(Stored data)
»»

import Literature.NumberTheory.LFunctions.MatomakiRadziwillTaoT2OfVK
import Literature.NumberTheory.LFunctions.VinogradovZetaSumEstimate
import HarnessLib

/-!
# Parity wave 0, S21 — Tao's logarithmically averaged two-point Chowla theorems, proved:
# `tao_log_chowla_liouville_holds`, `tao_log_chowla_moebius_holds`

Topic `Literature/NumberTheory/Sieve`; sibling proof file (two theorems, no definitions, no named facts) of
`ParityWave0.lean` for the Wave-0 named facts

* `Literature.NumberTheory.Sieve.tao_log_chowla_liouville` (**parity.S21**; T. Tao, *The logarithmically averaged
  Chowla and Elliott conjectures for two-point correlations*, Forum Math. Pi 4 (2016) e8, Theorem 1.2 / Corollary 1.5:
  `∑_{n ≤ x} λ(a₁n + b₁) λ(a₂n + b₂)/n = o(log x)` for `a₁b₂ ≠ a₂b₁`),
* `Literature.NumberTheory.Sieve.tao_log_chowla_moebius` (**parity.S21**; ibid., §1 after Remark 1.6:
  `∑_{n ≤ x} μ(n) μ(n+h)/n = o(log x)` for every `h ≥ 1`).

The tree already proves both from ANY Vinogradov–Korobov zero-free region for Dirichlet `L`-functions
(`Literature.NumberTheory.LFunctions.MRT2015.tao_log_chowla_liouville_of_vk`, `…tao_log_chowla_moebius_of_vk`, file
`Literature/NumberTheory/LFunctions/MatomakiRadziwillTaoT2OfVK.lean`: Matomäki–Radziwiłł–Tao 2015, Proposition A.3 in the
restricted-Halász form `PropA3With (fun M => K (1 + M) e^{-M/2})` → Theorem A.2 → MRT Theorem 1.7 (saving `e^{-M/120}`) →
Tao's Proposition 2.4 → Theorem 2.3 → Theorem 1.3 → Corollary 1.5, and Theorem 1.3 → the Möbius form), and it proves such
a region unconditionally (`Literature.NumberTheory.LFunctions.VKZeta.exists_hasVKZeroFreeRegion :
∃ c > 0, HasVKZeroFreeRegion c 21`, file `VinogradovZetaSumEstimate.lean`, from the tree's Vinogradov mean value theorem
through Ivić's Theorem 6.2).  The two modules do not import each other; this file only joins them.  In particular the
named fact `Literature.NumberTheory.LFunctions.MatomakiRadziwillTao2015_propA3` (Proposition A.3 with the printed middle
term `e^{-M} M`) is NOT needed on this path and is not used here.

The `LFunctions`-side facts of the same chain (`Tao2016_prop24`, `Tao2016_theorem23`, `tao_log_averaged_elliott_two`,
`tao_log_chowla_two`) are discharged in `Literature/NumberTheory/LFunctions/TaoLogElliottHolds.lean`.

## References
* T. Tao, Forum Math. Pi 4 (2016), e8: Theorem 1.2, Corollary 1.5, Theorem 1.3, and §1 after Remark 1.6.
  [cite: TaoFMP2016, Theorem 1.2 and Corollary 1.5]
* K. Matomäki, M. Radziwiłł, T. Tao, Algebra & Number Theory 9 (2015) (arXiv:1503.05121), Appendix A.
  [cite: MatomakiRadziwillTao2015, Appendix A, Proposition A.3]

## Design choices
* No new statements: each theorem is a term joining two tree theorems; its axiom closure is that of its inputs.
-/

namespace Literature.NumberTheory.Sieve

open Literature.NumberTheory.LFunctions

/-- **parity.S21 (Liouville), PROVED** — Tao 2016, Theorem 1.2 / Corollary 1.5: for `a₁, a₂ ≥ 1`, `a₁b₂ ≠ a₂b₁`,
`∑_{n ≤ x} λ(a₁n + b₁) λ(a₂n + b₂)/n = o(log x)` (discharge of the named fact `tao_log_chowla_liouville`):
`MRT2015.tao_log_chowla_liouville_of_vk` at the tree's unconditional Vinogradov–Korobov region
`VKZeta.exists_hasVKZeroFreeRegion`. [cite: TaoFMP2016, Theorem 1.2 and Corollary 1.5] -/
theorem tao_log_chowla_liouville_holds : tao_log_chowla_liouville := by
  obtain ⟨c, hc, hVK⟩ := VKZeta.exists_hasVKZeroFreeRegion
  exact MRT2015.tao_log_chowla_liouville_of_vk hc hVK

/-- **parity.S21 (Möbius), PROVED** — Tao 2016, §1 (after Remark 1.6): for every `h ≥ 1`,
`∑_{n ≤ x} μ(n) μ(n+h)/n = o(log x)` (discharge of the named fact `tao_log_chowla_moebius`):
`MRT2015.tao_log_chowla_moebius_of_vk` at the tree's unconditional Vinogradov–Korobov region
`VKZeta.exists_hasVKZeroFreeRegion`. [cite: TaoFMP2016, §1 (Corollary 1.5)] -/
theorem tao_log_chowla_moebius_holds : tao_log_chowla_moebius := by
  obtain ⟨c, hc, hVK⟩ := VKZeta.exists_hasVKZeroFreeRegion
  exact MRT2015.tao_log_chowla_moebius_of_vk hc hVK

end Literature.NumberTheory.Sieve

««
»»

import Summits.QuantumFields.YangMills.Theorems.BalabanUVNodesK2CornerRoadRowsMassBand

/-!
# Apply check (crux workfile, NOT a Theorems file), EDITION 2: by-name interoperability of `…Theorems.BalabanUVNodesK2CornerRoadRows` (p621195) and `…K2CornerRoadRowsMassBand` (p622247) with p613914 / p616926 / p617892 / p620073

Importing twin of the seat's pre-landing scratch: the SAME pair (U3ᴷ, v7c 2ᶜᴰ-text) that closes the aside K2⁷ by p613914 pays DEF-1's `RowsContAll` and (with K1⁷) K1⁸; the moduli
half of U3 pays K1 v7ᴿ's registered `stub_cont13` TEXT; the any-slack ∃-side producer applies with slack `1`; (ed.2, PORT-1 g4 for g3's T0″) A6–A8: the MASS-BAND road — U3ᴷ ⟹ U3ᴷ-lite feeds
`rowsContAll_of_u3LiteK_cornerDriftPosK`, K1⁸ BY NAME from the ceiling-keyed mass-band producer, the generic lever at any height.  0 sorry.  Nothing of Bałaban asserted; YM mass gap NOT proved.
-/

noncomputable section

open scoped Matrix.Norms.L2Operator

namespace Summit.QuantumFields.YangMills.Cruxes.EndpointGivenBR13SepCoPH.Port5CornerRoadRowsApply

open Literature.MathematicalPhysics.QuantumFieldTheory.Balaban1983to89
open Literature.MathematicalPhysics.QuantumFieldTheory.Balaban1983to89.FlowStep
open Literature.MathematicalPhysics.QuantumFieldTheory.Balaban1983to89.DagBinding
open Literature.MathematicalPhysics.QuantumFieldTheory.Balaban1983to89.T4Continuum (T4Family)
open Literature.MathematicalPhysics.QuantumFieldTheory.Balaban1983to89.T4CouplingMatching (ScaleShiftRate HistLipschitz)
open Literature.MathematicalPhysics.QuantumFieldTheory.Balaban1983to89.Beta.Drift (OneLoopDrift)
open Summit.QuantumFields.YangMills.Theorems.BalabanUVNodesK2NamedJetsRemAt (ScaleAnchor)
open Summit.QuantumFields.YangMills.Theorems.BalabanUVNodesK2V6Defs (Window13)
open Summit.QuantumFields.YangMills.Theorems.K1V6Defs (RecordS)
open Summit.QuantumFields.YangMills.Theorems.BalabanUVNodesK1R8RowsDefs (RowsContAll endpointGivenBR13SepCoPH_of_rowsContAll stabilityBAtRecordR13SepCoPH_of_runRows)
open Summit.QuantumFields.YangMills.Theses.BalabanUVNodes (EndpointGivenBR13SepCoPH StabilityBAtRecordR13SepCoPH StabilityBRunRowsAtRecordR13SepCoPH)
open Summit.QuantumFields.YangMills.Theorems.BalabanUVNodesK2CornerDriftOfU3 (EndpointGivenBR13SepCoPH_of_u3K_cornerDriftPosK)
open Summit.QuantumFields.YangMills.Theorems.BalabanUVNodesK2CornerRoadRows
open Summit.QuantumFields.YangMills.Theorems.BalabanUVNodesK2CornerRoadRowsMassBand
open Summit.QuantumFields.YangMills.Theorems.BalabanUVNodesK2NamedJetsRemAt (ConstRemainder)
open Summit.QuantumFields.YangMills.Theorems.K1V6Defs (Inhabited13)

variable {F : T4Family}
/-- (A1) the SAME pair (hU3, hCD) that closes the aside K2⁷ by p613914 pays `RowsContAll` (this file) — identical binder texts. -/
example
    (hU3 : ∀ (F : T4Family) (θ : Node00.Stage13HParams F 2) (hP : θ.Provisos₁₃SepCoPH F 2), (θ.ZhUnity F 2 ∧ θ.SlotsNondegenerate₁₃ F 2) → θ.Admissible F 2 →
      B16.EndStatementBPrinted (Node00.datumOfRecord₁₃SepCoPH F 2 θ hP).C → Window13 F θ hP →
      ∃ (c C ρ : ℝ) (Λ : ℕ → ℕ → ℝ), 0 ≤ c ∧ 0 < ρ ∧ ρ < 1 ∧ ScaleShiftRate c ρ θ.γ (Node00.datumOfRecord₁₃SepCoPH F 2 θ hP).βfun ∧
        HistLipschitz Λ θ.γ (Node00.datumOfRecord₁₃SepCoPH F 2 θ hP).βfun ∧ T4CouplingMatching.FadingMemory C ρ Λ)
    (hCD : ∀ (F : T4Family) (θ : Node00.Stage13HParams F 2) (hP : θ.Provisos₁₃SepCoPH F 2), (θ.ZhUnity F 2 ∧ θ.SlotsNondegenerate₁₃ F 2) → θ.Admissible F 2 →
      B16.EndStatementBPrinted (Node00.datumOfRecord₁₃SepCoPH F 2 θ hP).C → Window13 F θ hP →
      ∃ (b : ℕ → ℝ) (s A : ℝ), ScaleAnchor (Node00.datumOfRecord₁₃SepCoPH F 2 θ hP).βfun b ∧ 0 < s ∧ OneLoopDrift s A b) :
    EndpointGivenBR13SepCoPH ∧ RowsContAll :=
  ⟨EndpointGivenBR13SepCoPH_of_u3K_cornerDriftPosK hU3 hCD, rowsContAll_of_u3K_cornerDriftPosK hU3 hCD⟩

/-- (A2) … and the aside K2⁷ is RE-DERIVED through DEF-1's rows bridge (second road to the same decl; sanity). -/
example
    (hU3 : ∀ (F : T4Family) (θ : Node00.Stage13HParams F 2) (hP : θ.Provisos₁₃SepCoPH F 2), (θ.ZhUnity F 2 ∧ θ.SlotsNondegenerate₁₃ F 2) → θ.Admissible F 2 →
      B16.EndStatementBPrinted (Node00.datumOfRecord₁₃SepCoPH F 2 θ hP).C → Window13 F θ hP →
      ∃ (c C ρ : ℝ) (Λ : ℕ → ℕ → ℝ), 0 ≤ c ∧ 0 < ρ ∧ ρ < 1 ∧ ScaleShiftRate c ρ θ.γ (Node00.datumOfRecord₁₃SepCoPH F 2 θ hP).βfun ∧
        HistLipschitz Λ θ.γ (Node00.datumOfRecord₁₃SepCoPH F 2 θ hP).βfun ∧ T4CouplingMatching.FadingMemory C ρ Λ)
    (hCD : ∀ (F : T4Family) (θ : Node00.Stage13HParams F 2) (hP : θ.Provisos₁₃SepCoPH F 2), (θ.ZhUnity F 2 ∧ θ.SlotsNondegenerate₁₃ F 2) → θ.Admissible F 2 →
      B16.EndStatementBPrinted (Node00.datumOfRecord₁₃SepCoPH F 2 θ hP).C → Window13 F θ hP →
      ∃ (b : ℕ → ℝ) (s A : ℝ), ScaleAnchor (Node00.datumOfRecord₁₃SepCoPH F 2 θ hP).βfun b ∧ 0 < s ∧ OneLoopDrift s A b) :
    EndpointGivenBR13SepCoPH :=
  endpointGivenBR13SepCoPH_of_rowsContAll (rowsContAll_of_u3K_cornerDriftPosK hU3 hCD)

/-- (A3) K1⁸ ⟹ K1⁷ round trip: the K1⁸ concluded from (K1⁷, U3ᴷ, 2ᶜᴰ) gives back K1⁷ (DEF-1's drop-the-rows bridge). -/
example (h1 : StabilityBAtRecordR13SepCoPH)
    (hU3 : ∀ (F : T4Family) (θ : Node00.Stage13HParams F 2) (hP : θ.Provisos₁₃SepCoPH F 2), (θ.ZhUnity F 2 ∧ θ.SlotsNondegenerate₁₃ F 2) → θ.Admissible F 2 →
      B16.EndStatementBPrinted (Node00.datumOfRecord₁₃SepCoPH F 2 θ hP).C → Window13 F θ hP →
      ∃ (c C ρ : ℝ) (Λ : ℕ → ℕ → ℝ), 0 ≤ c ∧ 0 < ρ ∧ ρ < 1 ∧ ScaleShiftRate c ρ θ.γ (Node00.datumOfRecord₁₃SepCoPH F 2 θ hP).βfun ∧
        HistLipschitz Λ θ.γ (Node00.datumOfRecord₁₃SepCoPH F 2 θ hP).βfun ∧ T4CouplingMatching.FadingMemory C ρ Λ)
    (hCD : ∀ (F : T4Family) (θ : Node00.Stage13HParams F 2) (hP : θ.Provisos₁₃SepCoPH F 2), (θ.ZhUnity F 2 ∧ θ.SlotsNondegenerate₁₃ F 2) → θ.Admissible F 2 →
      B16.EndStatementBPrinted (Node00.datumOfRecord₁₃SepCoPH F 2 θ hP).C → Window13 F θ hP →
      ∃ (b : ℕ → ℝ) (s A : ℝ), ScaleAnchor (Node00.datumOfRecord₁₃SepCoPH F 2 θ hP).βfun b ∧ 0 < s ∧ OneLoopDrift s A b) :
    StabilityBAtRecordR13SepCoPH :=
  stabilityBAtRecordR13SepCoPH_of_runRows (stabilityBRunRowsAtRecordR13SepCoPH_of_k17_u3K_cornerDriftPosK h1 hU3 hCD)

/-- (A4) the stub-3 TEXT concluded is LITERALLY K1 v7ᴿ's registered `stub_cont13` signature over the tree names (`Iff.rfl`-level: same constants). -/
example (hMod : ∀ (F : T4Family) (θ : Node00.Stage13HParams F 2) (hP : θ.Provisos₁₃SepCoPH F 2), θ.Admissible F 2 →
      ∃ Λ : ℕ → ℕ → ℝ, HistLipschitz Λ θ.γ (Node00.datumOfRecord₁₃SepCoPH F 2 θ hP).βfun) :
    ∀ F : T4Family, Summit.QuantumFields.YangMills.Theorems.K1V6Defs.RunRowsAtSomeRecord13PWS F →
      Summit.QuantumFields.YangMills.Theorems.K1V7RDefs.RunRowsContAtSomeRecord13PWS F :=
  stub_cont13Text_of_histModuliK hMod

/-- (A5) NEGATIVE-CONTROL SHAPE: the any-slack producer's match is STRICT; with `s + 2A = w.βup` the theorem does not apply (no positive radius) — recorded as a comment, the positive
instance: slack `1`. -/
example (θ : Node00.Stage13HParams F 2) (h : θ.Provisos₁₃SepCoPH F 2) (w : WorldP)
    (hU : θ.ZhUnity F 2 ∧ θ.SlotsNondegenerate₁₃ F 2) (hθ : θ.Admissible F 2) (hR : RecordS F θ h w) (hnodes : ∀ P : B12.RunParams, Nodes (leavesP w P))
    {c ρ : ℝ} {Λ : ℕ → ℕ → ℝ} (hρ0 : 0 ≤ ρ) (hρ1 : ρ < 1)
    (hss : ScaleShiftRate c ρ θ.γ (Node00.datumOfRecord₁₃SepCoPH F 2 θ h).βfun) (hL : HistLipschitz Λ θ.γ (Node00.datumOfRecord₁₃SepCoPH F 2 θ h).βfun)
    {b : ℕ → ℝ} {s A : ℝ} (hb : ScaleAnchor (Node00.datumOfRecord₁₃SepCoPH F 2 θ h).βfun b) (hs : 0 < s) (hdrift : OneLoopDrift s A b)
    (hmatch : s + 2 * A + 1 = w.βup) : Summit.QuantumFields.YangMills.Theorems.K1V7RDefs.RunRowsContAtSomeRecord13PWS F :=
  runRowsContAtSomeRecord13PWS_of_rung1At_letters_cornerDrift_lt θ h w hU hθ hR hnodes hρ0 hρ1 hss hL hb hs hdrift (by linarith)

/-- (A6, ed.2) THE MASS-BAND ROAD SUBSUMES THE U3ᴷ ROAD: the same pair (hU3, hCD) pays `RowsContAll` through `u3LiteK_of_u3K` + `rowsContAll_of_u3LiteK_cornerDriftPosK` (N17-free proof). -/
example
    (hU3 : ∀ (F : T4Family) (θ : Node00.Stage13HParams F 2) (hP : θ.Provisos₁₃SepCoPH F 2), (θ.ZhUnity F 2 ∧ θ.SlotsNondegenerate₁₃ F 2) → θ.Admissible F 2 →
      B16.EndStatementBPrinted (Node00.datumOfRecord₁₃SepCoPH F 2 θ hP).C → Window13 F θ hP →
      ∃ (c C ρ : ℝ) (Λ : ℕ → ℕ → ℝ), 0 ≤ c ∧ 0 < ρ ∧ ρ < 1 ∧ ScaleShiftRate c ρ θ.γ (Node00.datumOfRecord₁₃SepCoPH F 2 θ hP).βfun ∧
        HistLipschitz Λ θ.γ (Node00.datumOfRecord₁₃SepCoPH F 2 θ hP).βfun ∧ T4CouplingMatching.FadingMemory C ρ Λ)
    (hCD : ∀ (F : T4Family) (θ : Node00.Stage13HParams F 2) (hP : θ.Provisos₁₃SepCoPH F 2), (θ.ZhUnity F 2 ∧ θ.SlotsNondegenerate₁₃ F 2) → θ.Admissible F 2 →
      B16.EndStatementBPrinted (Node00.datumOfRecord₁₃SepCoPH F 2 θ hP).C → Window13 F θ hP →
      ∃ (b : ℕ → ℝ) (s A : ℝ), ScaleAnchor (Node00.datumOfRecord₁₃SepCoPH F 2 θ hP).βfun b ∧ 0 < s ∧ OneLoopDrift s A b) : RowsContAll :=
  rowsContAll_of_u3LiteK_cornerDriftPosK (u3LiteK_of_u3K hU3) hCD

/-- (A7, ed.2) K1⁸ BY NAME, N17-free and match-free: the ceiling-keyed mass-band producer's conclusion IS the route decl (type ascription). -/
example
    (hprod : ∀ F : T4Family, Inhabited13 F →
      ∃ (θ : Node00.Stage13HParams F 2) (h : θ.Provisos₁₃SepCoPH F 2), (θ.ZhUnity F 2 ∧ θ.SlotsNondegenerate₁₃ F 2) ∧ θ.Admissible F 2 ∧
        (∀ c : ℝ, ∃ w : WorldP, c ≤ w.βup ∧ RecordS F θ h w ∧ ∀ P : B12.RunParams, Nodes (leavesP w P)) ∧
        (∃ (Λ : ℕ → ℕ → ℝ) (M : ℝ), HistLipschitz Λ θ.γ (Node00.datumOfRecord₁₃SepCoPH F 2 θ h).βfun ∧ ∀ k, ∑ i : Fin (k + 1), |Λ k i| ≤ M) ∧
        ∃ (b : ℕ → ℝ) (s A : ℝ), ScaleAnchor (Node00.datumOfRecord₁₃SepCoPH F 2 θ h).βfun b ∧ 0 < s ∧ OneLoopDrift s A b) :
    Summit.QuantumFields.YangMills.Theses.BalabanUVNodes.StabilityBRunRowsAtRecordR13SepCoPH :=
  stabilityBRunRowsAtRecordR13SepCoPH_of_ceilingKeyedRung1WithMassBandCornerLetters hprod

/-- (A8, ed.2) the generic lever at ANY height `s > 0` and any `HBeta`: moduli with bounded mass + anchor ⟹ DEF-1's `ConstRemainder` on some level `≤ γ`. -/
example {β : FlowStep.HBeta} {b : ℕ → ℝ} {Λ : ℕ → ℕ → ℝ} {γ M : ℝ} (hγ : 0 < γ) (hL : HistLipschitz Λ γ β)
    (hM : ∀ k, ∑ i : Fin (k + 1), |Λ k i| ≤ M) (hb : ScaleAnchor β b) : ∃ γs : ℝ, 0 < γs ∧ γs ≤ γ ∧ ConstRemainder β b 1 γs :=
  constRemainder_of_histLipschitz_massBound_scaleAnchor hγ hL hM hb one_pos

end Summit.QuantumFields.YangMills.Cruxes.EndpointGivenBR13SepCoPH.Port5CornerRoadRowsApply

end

««

• What you have to do: What are the lines of the data above that include the string "level"? Copy them.

• Task output:
/-- (A4) the stub-3 TEXT concluded is LITERALLY K1 v7ᴿ's registered `stub_cont13` signature over the tree names (`Iff.rfl`-level: same constants). -/
/-- (A8, ed.2) the generic lever at ANY height `s > 0` and any `HBeta`: moduli with bounded mass + anchor ⟹ DEF-1's `ConstRemainder` on some level `≤ γ`. -/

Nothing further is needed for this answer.